La prima parte della rassegna si è conclusa il 2 aprile con una maratona di dirette streaming e contenuti in prima visione e gli organizzatori stanno ragionando su quale evoluzione far prendere al progetto. "A differenza dei festival - prosegue Corrado Nuccini - che hanno una progettazione di anno in anno e sono quindi molto proiettati sul futuro, questa rassegna è focalizzata sull’oggi ed è la grande trasformazione di ogni tipo di attività in questa fase di emergenza e di crisi. Non esiste un concetto di progettazione a lungo termine perché il lungo termine ancora è ignoto. Adesso che la prima fase di Close Up è terminata per il futuro non immaginiamo una presenza così costante perché abbiamo pensato che questo momento, dopo la necessità di ritrovarsi e sentirci in qualche modo più vicini, la quotidianità si sta incrociando con l’eccezionalità dell’evento e quindi stiamo anche ragionando sul proporre contenuti che non siano esclusivamente di intrattenimento o comunque di condivisione di emozioni e di umanità, ma sia qualcosa che inizi a proiettarsi in una quotidianità. Di sicuro proveremo a fare dei contenuti più approfonditi, con un maggiore senso di narrazione anche perché poi nella quotidianità tornano le regole normali e si ricomincia a essere competitor di tanti altri media, come le radio che già fanno questo genere di cose. Noi cercheremo di avere una nostra identità e di realizzare contenuti più particolari. Inoltre stiamo pensando di attivare dei percorsi di formazione a distanza, coinvolgendo le persone e i collaboratori che hanno lavorato a Ferrara in questi anni, per fare una sorta di percorso di otto-dieci lezioni insieme a promoter dello spettacolo, profili specializzati nel settore della produzione e della comunicazione per puntare sulla formazione per figure professionali che poi possono tornare utili magari anche per noi o comunque per migliorare il sistema musicale quando potrà ripartire. Secondo me chi fa un lavoro creativo deve avere il coraggio di cambiare e trasformare, deve essere uno dei primi a farlo, senza la paura del giudizio altrui perché sarà sempre diviso. Noi abbiamo voluto provarci e abbiamo unito anche il messaggio che è giusto fare solidarietà in questo momento, non solo tra di noi ma anche per la Protezione civile e quindi per chi è in prima linea nell’emergenza sanitaria. Quindi posso dire che questa prima fase di Close Up per noi è stata molto costruttiva.

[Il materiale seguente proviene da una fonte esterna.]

import Summits.QuantumFields.QCD.Theorems.GapBuysCauchyRateConvergentOSClosureStubClosureOfLatticeInputs
import HarnessLib

/-!
# The OS closure of the lattice-side inputs does not read the uniform lattice gap (R″)

Support file of line `registered` (skeleton r5) of the crux `Summit.QuantumFields.QCD.Theses.QuarksNoInfraredClause.ThinQCD`
(item stmt-QuantumFields-17278), `--supports stmt-QuantumFields-17278`.

The landed scheme-generic closure `ConvergentOSClosure.stub_closureOfLatticeInputs` (R′, 11525 line) takes a uniform FULL
lattice gap `sch.HasLatticeMassGap Δ` among its inputs, but uses it only to return it (`stub_softClosure`, last lines: the
continuum gap comes from species Cauchy–Schwarz clustering alone, the lattice gap is passed through at `min Δ Δ'`).  This
file proves the closure WITHOUT that input (`closureOfLatticeInputs_noGap`): for `N_f ≤ 16` and any scheme that scales
asymptotically and sits eventually on the physical branch, convergence on off-diagonal real tensors + the k-uniform E0′
bound (T) + the thermal comparison (COMP) + spatial clustering (CL) + species Cauchy–Schwarz clustering at `Δ' > 0` (CS)
give the labelled limit with E0, E0′, translation invariance on `⁰𝒮`, E2, E3, E4, the limit clause and `S.HasMassGap Δ'`.
Consequence for the route `QuarksNoInfraredClause` ("quarks add no infrared clause"): inside the proof of the THIN crux the
full (flavoured) lattice gap is needed by NO closure step — only by the hypothesis slots of the neighbours
`ChiralCalibratedConvergence` / `RotationRestoration` as filed (see `Cruxes/ThinQCD/RESHAPE-r5.md`).

Proof: the proof of `stub_softClosure` with the two pass-through lines removed; P6 from T by
`tendsto_qcdLatticeDist_translateMulti_sub`, P8 from T + COMP by `stub_rpOfComparison` (couplings eventually `≥ 0` for
`N_f ≤ 16`), E3 from the exact lattice symmetry `stub_permExact`, the gap from CS via `stub_gapTransfer`.

References: Osterwalder–Schrader II, CMP 42 (1975) §2, §4; Glimm–Jaffe, *Quantum Physics* (1987) §6.1 Thm 6.1.3;
Osterwalder–Seiler, Ann. Phys. 110 (1978) §§2–4.  No definition, no named fact, no `sorry`.
-/

noncomputable section

open scoped BigOperators Topology SchwartzMap ComplexConjugate
open MeasureTheory Filter
open Literature.MathematicalPhysics.AQFT Literature.MathematicalPhysics.QuantumLattice
  Literature.MathematicalPhysics.QuantumFieldTheory
open Summit.QuantumFields.QCD.Cruxes.StableActionBridge.Sketch
open Summit.QuantumFields.QCD.Theorems.ConvergentOSClosure (stub_rpOfComparison stub_gapTransfer
  tendsto_qcdLatticeDist_translateMulti_sub)

namespace Summit.QuantumFields.QCD.Cruxes.ThinQCD.Registered

/-- **`ClustersCS ⇒ ClustersDiag` along ANY convergent lattice approximation** (copy of the private tool of
`stub_softClosure`): if every `Λ k n σ f` converges on off-diagonal real product tensors (`n ≥ 1`) then the diagonal lattice
OS "norm" of a slab-ordered datum is eventually bounded by `‖lim‖ + 1`, and the `N = N' = 1`, `c = 1` instance of
`ClustersCS` gives `ClustersDiag`. [cite: GlimmJaffeQP1987, §6.1 Thm. 6.1.3] -/
private theorem clustersDiag_of_clustersCS_of_tendsto {ι : Type} {d : ℕ} [NeZero d]
    (Λ : ℕ → (n : ℕ) → (Fin n → ι) → (Fin n → 𝓢(EuclideanSpace ℝ (Fin d), ℝ)) → ℂ)
    (hΛ : ∀ (n : ℕ), n ≠ 0 → ∀ (σ : Fin n → ι) (f : Fin n → 𝓢(EuclideanSpace ℝ (Fin d), ℝ))
      (F : 𝓢((Fin n → EuclideanSpace ℝ (Fin d)), ℂ)), IsTensorOf F (fun i => ofRealTest (f i)) →
      IsOffDiagonal F → ∃ c : ℂ, Tendsto (fun k => Λ k n σ f) atTop (𝓝 c))
    {Δ : ℝ} (h : ClustersCS d Λ Δ) : ClustersDiag d Λ Δ := by
  -- adapted from `Summit.QuantumFields.QCD.Theorems.ConvergentOSClosure.clustersDiag_of_clustersCS_of_tendsto_soft`
  intro n hn σ p hp
  obtain ⟨P, hP⟩ : ∃ P : 𝓢((Fin n → EuclideanSpace ℝ (Fin d)), ℂ),
      IsTensorOf P (fun l => ofRealTest (p l)) := exists_isTensorOf _
  have hPt : IsTimeOrdered P :=
    IsTimeOrdered.of_mem_slabOrderedProducts (hp.mem_slabOrderedProducts hP)
  obtain ⟨D, hD⟩ : ∃ D : ℂ, Tendsto (fun k => Λ k (n + n) (Fin.append (σ ∘ Fin.rev) σ)
        (Fin.append (fun l => thetaTest d (p (Fin.rev l))) p)) atTop (𝓝 D) := by
    refine hΛ (n + n) (by omega) _ _ ((osAdjoint P).appendTensor P) ?_ ?_
    · have h1 := hP.osAdjoint.appendTensor hP
      rwa [append_ofRealTest] at h1
    · exact OSReconstructionNoE1.isOffDiagonal_appendTensor_osAdjoint hPt hPt
  set V : ℝ := ‖D‖ with hV
  have hDn : ∀ᶠ k in atTop, ‖Λ k (n + n) (Fin.append (σ ∘ Fin.rev) σ)
      (Fin.append (fun l => thetaTest d (p (Fin.rev l))) p)‖ ≤ V + 1 :=
    (hD.norm.eventually (Iio_mem_nhds (by linarith : V < V + 1))).mono fun k hk => hk.le
  refine ⟨V + 1, fun t ht ε hε => ?_⟩
  have hcs := h n n hn hn σ σ 1 1 (fun _ => 1) (fun _ => 1) (fun _ => p) (fun _ => p)
    (fun _ => hp) (fun _ => hp) t ht ε hε
  filter_upwards [hcs, hDn] with k hk hk'
  have hk1 : ‖Λ k (n + n) (Fin.append (σ ∘ Fin.rev) σ)
        (Fin.append (fun l => thetaTest d (p (Fin.rev l)))
          (fun l => translateTest (EuclideanSpace.single 0 t) (p l))) -
        Λ k n (σ ∘ Fin.rev) (fun l => thetaTest d (p (Fin.rev l))) * Λ k n σ p‖ ≤
      Real.exp (-Δ * t) *
        Real.sqrt ‖Λ k (n + n) (Fin.append (σ ∘ Fin.rev) σ)
          (Fin.append (fun l => thetaTest d (p (Fin.rev l))) p)‖ *
        Real.sqrt ‖Λ k (n + n) (Fin.append (σ ∘ Fin.rev) σ)
          (Fin.append (fun l => thetaTest d (p (Fin.rev l))) p)‖ + ε := by
    simpa only [Fin.sum_univ_one, map_one, one_mul] using hk
  have hsq : Real.sqrt ‖Λ k (n + n) (Fin.append (σ ∘ Fin.rev) σ)
          (Fin.append (fun l => thetaTest d (p (Fin.rev l))) p)‖ *
        Real.sqrt ‖Λ k (n + n) (Fin.append (σ ∘ Fin.rev) σ)
          (Fin.append (fun l => thetaTest d (p (Fin.rev l))) p)‖ ≤ V + 1 := by
    rw [Real.mul_self_sqrt (norm_nonneg _)]; exact hk'
  have hexp : 0 ≤ Real.exp (-Δ * t) := (Real.exp_pos _).le
  calc _ ≤ _ := hk1
    _ ≤ (V + 1) * Real.exp (-Δ * t) + ε := by
        rw [mul_assoc]; nlinarith [mul_le_mul_of_nonneg_left hsq hexp]

/-- **R″ — closure of the lattice-side inputs WITHOUT the uniform lattice gap.**  For `N_f ≤ 16` and any scheme `sch`
that scales asymptotically and sits eventually on the physical branch: convergence of the honest lattice `n`-point functions
on off-diagonal real tensors, a k-uniform E0′ bound (T) with constants `s, α, β`, the E0′-norm comparison periodic ↔
Θ-symmetrised thermal distributions at the same norm index (COMP), k-uniform spatial clustering (CL) and species
Cauchy–Schwarz clustering at `Δ' > 0` (CS) give a labelled Schwinger limit `S` with E0 (normalisation, hermiticity), E0′,
translation invariance on `⁰𝒮`, E2, E3, E4, the convergence-to-`S` clause on off-diagonal real tensors, and `S.HasMassGap Δ'`.
[cite: OsterwalderSchraderCMP1975, §2, §4] [cite: GlimmJaffeQP1987, §6.1 Thm. 6.1.3] -/
theorem closureOfLatticeInputs_noGap :
    ∀ (Nf : ℕ) (sch : QCDScheme Nf), Nf ≤ 16 → sch.HasAsymptoticScaling →
    (∀ fl : Fin Nf, ∀ᶠ k in Filter.atTop, -1 < sch.mq fl k) →
    (∀ n : ℕ, n ≠ 0 → ∀ (σ : Fin n → QCDField Nf) (f : Fin n → SchwartzMap (EuclideanSpace ℝ (Fin 4)) ℝ)
      (F : SchwartzMap (Fin n → EuclideanSpace ℝ (Fin 4)) ℂ), IsTensorOf F (fun i => ofRealTest (f i)) →
      IsOffDiagonal F → ∃ c : ℂ, Filter.Tendsto (fun k : ℕ => qcdLatticeSchwinger sch k n σ f) Filter.atTop (nhds c)) →
    ∀ (s : ℕ) (α β : ℝ), 0 ≤ α →
    (∀ (n : ℕ) (σ : Fin n → QCDField Nf), ∀ᶠ k in Filter.atTop,
      ∀ F : SchwartzMap (Fin n → EuclideanSpace ℝ (Fin 4)) ℂ, IsOffDiagonal F →
        ‖qcdLatticeDist sch k n σ F‖ ≤ α * (n.factorial : ℝ) ^ β * schwartzNorm (n * s) F) →
    (∀ ε : ℝ, 0 < ε → ∀ (n : ℕ) (σ : Fin n → QCDField Nf), ∀ᶠ k in Filter.atTop,
      ∀ F : SchwartzMap (Fin n → EuclideanSpace ℝ (Fin 4)) ℂ, IsOffDiagonal F →
        ‖qcdLatticeDistSymAP sch k n σ F - qcdLatticeDist sch k n σ F‖ ≤ ε * schwartzNorm (n * s) F) →
    (∀ (n n' : ℕ) (σ : Fin n → QCDField Nf) (σ' : Fin n' → QCDField Nf)
      (F : SchwartzMap (Fin n → EuclideanSpace ℝ (Fin 4)) ℂ) (G : SchwartzMap (Fin n' → EuclideanSpace ℝ (Fin 4)) ℂ),
      IsTimeOrdered F → IsTimeOrdered G → ∀ a : EuclideanSpace ℝ (Fin 4), a 0 = 0 → a ≠ 0 →
      ∀ ε : ℝ, 0 < ε → ∃ t₀ : ℝ, ∀ t : ℝ, t₀ ≤ t →
        ∀ H : SchwartzMap (Fin (n + n') → EuclideanSpace ℝ (Fin 4)) ℂ,
          IsAppendTensorOf H (osAdjoint F) (translateMulti (t • a) G) →
          ∀ᶠ k in Filter.atTop, ‖qcdLatticeDist sch k (n + n') (Fin.append (σ ∘ Fin.rev) σ') H -
            qcdLatticeDist sch k n (σ ∘ Fin.rev) (osAdjoint F) * qcdLatticeDist sch k n' σ' G‖ ≤ ε) →
    ∀ Δ' : ℝ, 0 < Δ' → sch.HasSpeciesCSClustering Δ' →
    ∃ S : LabelledSchwingerFamily (QCDField Nf) (EuclideanSpace ℝ (Fin 4)), S.IsNormalized ∧ S.IsHermitian ∧
      S.HasLinearGrowth ∧
      (∀ (n : ℕ) (σ : Fin n → QCDField Nf) (a : EuclideanSpace ℝ (Fin 4))
        (F : SchwartzMap (Fin n → EuclideanSpace ℝ (Fin 4)) ℂ), IsOffDiagonal F →
          S n σ (translateMulti a F) = S n σ F) ∧
      S.IsReflectionPositive ∧ S.IsSymmetric ∧ S.HasClusterProperty ∧
      (∀ n : ℕ, n ≠ 0 → ∀ (σ : Fin n → QCDField Nf) (f : Fin n → SchwartzMap (EuclideanSpace ℝ (Fin 4)) ℝ)
        (F : SchwartzMap (Fin n → EuclideanSpace ℝ (Fin 4)) ℂ), IsTensorOf F (fun i => ofRealTest (f i)) →
        IsOffDiagonal F → Filter.Tendsto (fun k : ℕ => qcdLatticeSchwinger sch k n σ f) Filter.atTop (nhds (S n σ F))) ∧
      S.HasMassGap Δ' := by
  -- adapted from `ConvergentOSClosure.stub_softClosure` / `stub_closureOfLatticeInputs` (the pass-through of the lattice
  -- gap removed)
  intro Nf sch hNf hAS hbr hLIM s α β hα hb hcomp hP9 Δ' _hΔ' hCS
  -- P6 (asymptotic translation invariance on `⁰𝒮`) from the E0′ bound T, per `(n, σ)`
  have hP6 : ∀ (n : ℕ) (σ : Fin n → QCDField Nf) (a : EuclideanSpace ℝ (Fin 4))
      (F : SchwartzMap (Fin n → EuclideanSpace ℝ (Fin 4)) ℂ), IsOffDiagonal F →
        Filter.Tendsto (fun k : ℕ => qcdLatticeDist sch k n σ (translateMulti a F) - qcdLatticeDist sch k n σ F)
          Filter.atTop (nhds 0) := fun n σ a F hF =>
    tendsto_qcdLatticeDist_translateMulti_sub sch σ
      (mul_nonneg hα (Real.rpow_nonneg (Nat.cast_nonneg _) β)) (n * s) (hb n σ) a F hF
  -- P8 (eventually approximately positive OS forms) from T + COMP and eventually non-negative couplings
  have hP8 := stub_rpOfComparison Nf sch (QCDScheme.eventually_le_beta_of_hasAsymptoticScaling hNf sch hAS 0)
    hbr s α β hα hb hcomp
  -- (1) convergence on all of `⁰𝒮`
  have hconv : ∀ (n : ℕ) (σ : Fin n → QCDField Nf) (F : 𝓢((Fin n → EuclideanSpace ℝ (Fin 4)), ℂ)),
      IsOffDiagonal F → ∃ c : ℂ, Tendsto (fun k => qcdLatticeDist sch k n σ F) atTop (𝓝 c) :=
    tendsto_qcdLatticeDist_of_tensor sch stub_offDiagonalTensorDensity hb hLIM
  -- (2) the limit family on `⁰𝒮`, with the E0′ bound everywhere
  obtain ⟨S, hS, hSb⟩ := exists_labelled_tendsto (fun k => qcdLatticeDist sch k)
    (fun n => α * (n.factorial : ℝ) ^ β) (fun n => n * s) (fun n => by positivity) hb hconv
  -- (3) the honest lattice `n`-point functions converge to `S` on off-diagonal real tensors
  have htensor : ∀ n : ℕ, n ≠ 0 → ∀ (σ : Fin n → QCDField Nf)
      (f : Fin n → SchwartzMap (EuclideanSpace ℝ (Fin 4)) ℝ) (F : SchwartzMap (Fin n → EuclideanSpace ℝ (Fin 4)) ℂ),
      IsTensorOf F (fun i => ofRealTest (f i)) → IsOffDiagonal F →
      Filter.Tendsto (fun k : ℕ => qcdLatticeSchwinger sch k n σ f) Filter.atTop (nhds (S n σ F)) := by
    intro n hn σ f F hF hoff
    refine (hS n σ F hoff).congr' (Eventually.of_forall fun k => ?_)
    exact qcdLatticeSchwinger_eq_qcdLatticeDist sch k n hn σ f F hF
  -- (4) the axioms of `S`
  have h0 : S.IsNormalized :=
    isNormalized_of_labelled_tendsto hS (Eventually.of_forall fun k => isNormalized_qcdLatticeDist sch k)
  have hE0' : S.HasLinearGrowth :=
    hasLinearGrowth_of_labelled_bound S s α β fun n k F _ => hSb n k F
  have hE1t : ∀ (n : ℕ) (σ : Fin n → QCDField Nf) (a : EuclideanSpace ℝ (Fin 4))
      (F : SchwartzMap (Fin n → EuclideanSpace ℝ (Fin 4)) ℂ), IsOffDiagonal F →
      S n σ (translateMulti a F) = S n σ F :=
    translate_eq_of_labelled_tendsto hS hP6
  have hE2 : S.IsReflectionPositive := isReflectionPositive_of_labelled_tendsto hS hP8
  have h0' : S.IsHermitian :=
    Summit.QuantumFields.YangMills.Cruxes.ContinuumLimitOnTrajectory.TwoOrbitSynchronisation.osLegsC_isHermitian_of_isReflectionPositive
      S hE2 h0
  have hsymm : ∀ (n : ℕ) (σ : Fin n → QCDField Nf) (π : Equiv.Perm (Fin n))
      (F : SchwartzMap (Fin n → EuclideanSpace ℝ (Fin 4)) ℂ), IsOffDiagonal F →
      Tendsto (fun k => qcdLatticeDist sch k n σ (permTest π F) -
        qcdLatticeDist sch k n (σ ∘ π) F) atTop (𝓝 0) := by
    intro n σ π F _
    have hzero : (fun k => qcdLatticeDist sch k n σ (permTest π F) -
        qcdLatticeDist sch k n (σ ∘ π) F) = fun _ => 0 :=
      funext fun k => by rw [stub_permExact, sub_self]
    rw [hzero]
    exact tendsto_const_nhds
  have hE3 : S.IsSymmetric := isSymmetric_of_labelled_tendsto hS hsymm
  have hE4 : S.HasClusterProperty := hasClusterProperty_of_labelled_tendsto hS hP9
  -- (5) the species gap from CS alone: CS clustering ⇒ diagonal clustering ⇒ `S.HasMassGap Δ'`
  have hDiag : sch.HasSpeciesDiagClustering Δ' :=
    clustersDiag_of_clustersCS_of_tendsto (qcdLatticeSchwinger sch) hLIM hCS
  have hGap' : S.HasMassGap Δ' := stub_gapTransfer Nf sch Δ' S h0 hE1t hE2 hE4 htensor hDiag
  exact ⟨S, h0, h0', hE0', hE1t, hE2, hE3, hE4, htensor, hGap'⟩

end Summit.QuantumFields.QCD.Cruxes.ThinQCD.Registered

end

In questo periodo di emergenza sanitaria sono molte anche le iniziative del Mei, storica realtà del mondo indipendente che ha da poco raggiunto i 25 anni di attività: live in streaming, videoclip girati in casa, corsi di formazione per musicisti e cantanti, presentazioni a distanza di libri dedicati alla musica. Ne abbiamo parlato con il fondatore, Giordano Sangiorgi, con cui abbiamo anche affrontato il tema del futuro del settore.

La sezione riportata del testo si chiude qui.